═══ Listed entries
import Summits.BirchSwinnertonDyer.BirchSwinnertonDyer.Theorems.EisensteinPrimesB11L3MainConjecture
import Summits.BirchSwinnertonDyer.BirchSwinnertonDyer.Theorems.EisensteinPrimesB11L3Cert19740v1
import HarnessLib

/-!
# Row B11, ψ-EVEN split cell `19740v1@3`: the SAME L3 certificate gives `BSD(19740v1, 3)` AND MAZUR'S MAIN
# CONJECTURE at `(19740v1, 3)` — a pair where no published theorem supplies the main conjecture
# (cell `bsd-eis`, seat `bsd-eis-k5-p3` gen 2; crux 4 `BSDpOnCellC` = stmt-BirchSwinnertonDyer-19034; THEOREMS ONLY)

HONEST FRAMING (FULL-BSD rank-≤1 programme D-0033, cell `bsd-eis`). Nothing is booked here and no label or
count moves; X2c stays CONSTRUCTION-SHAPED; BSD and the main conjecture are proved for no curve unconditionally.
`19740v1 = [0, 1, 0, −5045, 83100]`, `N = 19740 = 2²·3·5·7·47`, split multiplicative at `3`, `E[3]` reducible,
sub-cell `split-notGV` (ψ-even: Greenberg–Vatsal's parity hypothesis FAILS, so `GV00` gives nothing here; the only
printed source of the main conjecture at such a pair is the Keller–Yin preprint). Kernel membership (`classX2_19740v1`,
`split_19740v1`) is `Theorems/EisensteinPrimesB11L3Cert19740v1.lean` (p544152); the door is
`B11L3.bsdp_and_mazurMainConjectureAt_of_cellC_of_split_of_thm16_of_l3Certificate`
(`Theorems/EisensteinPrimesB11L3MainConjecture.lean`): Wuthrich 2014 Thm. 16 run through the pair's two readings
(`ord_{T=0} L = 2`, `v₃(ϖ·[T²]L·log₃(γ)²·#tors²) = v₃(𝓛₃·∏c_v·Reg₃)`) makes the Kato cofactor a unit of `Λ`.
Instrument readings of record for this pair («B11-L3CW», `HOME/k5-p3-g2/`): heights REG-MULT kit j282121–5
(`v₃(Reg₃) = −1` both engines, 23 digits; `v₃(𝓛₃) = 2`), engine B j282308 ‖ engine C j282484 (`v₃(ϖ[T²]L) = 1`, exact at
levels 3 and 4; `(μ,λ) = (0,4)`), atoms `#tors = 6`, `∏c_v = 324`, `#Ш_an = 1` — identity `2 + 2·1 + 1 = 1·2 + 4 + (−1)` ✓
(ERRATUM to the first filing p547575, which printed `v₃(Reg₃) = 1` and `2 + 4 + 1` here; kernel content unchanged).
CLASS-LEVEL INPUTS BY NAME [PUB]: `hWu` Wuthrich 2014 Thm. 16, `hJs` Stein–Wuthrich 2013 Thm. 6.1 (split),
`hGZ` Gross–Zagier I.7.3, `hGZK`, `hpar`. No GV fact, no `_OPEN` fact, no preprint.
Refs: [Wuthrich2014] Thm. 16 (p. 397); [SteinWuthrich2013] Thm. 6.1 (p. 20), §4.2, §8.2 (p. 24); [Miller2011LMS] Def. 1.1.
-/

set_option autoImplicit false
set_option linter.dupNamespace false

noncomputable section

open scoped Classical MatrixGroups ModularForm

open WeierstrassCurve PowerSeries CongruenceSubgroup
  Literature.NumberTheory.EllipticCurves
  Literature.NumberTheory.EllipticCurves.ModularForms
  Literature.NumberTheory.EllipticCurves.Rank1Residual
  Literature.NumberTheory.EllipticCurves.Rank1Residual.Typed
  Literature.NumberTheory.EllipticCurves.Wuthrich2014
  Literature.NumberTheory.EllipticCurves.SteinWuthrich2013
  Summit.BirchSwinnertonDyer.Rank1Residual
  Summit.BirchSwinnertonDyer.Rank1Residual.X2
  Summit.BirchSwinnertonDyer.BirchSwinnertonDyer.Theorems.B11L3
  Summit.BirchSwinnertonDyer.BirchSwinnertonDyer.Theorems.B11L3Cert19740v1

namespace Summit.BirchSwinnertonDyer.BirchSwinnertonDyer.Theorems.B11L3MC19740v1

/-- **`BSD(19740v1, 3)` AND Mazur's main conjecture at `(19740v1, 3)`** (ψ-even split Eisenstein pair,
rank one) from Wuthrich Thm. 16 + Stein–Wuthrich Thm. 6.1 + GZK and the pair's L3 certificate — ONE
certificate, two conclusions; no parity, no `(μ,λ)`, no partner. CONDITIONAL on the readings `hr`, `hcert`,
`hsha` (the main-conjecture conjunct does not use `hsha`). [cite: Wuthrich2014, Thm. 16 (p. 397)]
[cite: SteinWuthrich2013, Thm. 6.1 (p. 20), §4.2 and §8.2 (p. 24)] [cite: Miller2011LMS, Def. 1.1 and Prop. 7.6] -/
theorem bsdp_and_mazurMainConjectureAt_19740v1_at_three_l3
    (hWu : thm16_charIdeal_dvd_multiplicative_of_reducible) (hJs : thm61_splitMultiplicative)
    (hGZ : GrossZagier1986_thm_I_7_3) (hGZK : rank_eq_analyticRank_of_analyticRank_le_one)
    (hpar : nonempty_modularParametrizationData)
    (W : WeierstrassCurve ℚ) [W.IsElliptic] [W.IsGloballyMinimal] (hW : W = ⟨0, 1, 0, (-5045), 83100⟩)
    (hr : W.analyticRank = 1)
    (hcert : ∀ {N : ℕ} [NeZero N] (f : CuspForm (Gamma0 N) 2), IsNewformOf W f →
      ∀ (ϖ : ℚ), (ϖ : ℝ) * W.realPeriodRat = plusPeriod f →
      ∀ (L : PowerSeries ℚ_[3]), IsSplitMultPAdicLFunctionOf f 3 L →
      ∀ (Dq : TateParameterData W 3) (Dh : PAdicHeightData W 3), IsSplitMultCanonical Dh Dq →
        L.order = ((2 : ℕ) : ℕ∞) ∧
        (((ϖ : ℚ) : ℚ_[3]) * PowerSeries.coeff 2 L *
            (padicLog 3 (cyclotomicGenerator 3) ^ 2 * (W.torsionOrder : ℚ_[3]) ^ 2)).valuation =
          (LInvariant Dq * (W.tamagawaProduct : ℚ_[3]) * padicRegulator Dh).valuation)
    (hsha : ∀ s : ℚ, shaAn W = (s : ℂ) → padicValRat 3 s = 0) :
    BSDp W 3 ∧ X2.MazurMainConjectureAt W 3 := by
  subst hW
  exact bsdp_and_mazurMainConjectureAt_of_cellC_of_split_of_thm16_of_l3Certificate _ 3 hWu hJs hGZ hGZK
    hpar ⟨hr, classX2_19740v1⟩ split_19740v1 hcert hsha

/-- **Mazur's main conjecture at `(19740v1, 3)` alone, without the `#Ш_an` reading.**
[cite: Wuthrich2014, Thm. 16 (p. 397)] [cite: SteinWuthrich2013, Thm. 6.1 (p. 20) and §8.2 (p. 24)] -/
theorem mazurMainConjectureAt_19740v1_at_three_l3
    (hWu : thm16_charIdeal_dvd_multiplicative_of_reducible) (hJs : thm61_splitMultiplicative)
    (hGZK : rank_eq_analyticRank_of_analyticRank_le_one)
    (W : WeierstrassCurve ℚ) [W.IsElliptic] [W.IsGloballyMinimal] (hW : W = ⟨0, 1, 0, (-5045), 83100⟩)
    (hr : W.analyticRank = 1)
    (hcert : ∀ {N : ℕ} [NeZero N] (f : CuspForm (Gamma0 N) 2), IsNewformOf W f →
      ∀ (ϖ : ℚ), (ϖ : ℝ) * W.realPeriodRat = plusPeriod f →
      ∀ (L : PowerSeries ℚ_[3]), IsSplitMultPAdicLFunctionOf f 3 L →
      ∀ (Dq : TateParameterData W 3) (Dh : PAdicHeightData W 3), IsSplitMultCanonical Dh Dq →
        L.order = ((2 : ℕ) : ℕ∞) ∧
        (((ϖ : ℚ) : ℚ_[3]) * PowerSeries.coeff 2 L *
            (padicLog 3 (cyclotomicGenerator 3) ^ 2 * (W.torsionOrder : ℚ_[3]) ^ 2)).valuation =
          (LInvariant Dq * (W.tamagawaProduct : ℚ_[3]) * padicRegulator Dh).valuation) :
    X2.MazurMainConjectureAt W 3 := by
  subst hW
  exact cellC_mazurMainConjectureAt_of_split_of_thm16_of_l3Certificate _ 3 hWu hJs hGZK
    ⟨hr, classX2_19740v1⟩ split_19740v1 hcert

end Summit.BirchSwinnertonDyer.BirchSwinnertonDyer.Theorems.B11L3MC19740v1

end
══════
═══ Listed entries
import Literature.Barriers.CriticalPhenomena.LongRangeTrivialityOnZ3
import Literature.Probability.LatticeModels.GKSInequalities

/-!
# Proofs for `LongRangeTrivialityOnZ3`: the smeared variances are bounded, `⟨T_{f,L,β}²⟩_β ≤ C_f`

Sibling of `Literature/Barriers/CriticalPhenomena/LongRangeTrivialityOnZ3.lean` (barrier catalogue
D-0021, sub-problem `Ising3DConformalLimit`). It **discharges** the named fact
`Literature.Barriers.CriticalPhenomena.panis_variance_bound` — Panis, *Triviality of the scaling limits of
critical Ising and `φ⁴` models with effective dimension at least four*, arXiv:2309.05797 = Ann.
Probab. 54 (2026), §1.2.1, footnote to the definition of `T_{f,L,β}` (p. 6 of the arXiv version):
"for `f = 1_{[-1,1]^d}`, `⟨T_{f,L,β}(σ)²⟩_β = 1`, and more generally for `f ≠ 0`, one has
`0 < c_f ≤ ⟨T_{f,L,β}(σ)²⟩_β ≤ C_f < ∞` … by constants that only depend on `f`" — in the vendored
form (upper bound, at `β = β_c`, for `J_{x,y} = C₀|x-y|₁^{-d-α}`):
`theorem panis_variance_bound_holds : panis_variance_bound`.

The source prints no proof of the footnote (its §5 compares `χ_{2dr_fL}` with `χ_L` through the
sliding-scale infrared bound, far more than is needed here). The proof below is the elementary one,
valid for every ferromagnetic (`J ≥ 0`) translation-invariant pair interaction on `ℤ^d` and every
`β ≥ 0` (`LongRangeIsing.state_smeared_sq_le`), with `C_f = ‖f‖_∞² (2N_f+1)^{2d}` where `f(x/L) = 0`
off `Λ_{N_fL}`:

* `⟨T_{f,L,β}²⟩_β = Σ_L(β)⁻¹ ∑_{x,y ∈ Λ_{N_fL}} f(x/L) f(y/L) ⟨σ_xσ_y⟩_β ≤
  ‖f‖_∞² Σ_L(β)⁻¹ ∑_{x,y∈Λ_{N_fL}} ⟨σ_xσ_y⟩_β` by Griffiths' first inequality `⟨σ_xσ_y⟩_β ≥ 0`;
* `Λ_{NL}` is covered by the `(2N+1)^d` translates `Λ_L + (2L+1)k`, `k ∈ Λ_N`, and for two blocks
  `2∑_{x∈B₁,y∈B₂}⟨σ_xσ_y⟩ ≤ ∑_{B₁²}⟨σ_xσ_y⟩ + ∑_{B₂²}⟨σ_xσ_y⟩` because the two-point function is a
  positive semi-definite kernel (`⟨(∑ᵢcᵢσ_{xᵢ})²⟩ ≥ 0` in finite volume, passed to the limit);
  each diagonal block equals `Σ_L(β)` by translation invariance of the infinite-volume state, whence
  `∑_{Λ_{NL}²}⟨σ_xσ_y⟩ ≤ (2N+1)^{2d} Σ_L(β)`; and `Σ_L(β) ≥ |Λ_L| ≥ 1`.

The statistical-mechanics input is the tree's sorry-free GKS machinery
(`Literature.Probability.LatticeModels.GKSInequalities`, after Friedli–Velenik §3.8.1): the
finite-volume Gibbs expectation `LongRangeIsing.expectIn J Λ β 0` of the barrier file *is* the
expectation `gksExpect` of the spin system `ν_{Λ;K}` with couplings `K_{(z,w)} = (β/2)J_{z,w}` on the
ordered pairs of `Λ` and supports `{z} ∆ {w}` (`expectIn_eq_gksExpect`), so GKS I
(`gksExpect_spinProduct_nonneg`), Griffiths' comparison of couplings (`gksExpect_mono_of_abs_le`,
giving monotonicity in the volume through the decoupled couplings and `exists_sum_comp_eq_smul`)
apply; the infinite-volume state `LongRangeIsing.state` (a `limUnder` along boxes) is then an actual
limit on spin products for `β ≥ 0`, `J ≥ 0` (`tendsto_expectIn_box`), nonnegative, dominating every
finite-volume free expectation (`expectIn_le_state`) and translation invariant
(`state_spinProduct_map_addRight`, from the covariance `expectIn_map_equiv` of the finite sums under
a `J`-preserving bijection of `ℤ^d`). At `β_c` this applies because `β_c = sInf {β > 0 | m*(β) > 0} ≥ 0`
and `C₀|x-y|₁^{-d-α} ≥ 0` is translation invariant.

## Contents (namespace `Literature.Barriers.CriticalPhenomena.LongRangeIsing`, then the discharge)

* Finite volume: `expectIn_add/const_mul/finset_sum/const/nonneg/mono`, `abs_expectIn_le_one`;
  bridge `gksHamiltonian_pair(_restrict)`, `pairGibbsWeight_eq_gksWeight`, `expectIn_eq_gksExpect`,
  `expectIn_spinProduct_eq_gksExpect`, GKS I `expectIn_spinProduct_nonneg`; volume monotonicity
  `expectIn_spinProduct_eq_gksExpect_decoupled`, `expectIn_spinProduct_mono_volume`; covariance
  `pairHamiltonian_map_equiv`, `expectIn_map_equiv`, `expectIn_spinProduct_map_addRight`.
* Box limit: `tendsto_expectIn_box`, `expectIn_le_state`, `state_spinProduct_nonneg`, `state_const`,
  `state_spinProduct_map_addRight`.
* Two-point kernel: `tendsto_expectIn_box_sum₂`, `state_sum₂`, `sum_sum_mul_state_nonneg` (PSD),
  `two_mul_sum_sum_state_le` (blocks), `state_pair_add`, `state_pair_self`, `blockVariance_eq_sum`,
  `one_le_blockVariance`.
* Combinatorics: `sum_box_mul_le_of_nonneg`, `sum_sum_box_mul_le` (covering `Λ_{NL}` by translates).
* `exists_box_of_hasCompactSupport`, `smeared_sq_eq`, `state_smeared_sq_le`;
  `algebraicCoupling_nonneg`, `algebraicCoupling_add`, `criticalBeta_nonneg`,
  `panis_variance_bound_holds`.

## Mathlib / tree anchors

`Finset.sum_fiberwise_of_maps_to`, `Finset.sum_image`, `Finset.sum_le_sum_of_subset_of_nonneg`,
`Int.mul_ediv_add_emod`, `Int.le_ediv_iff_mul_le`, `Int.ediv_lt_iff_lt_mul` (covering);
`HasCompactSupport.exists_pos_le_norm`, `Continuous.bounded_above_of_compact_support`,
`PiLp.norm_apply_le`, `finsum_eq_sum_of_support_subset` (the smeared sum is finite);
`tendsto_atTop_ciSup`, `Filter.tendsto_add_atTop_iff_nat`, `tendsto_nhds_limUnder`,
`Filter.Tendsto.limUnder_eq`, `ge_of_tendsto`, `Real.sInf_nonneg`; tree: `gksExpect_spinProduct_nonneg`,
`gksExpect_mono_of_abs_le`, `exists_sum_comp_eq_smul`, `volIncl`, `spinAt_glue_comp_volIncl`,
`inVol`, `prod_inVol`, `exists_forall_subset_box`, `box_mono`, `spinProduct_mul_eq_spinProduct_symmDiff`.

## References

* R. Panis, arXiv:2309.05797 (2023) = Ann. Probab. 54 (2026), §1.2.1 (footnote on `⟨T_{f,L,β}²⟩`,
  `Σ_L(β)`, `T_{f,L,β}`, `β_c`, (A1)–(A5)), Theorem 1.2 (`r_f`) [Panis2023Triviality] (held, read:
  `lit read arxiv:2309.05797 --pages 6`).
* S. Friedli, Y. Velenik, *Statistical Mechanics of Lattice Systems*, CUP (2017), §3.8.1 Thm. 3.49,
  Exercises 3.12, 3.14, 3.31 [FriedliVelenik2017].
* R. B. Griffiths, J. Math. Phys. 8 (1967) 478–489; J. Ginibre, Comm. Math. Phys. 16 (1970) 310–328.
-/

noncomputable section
══════
Problem requirements. Search the entries for "more" and copy each matching line.

Answer.
"for `f = 1_{[-1,1]^d}`, `⟨T_{f,L,β}(σ)²⟩_β = 1`, and more generally for `f ≠ 0`, one has
sliding-scale infrared bound, far more than is needed here). The proof below is the elementary one,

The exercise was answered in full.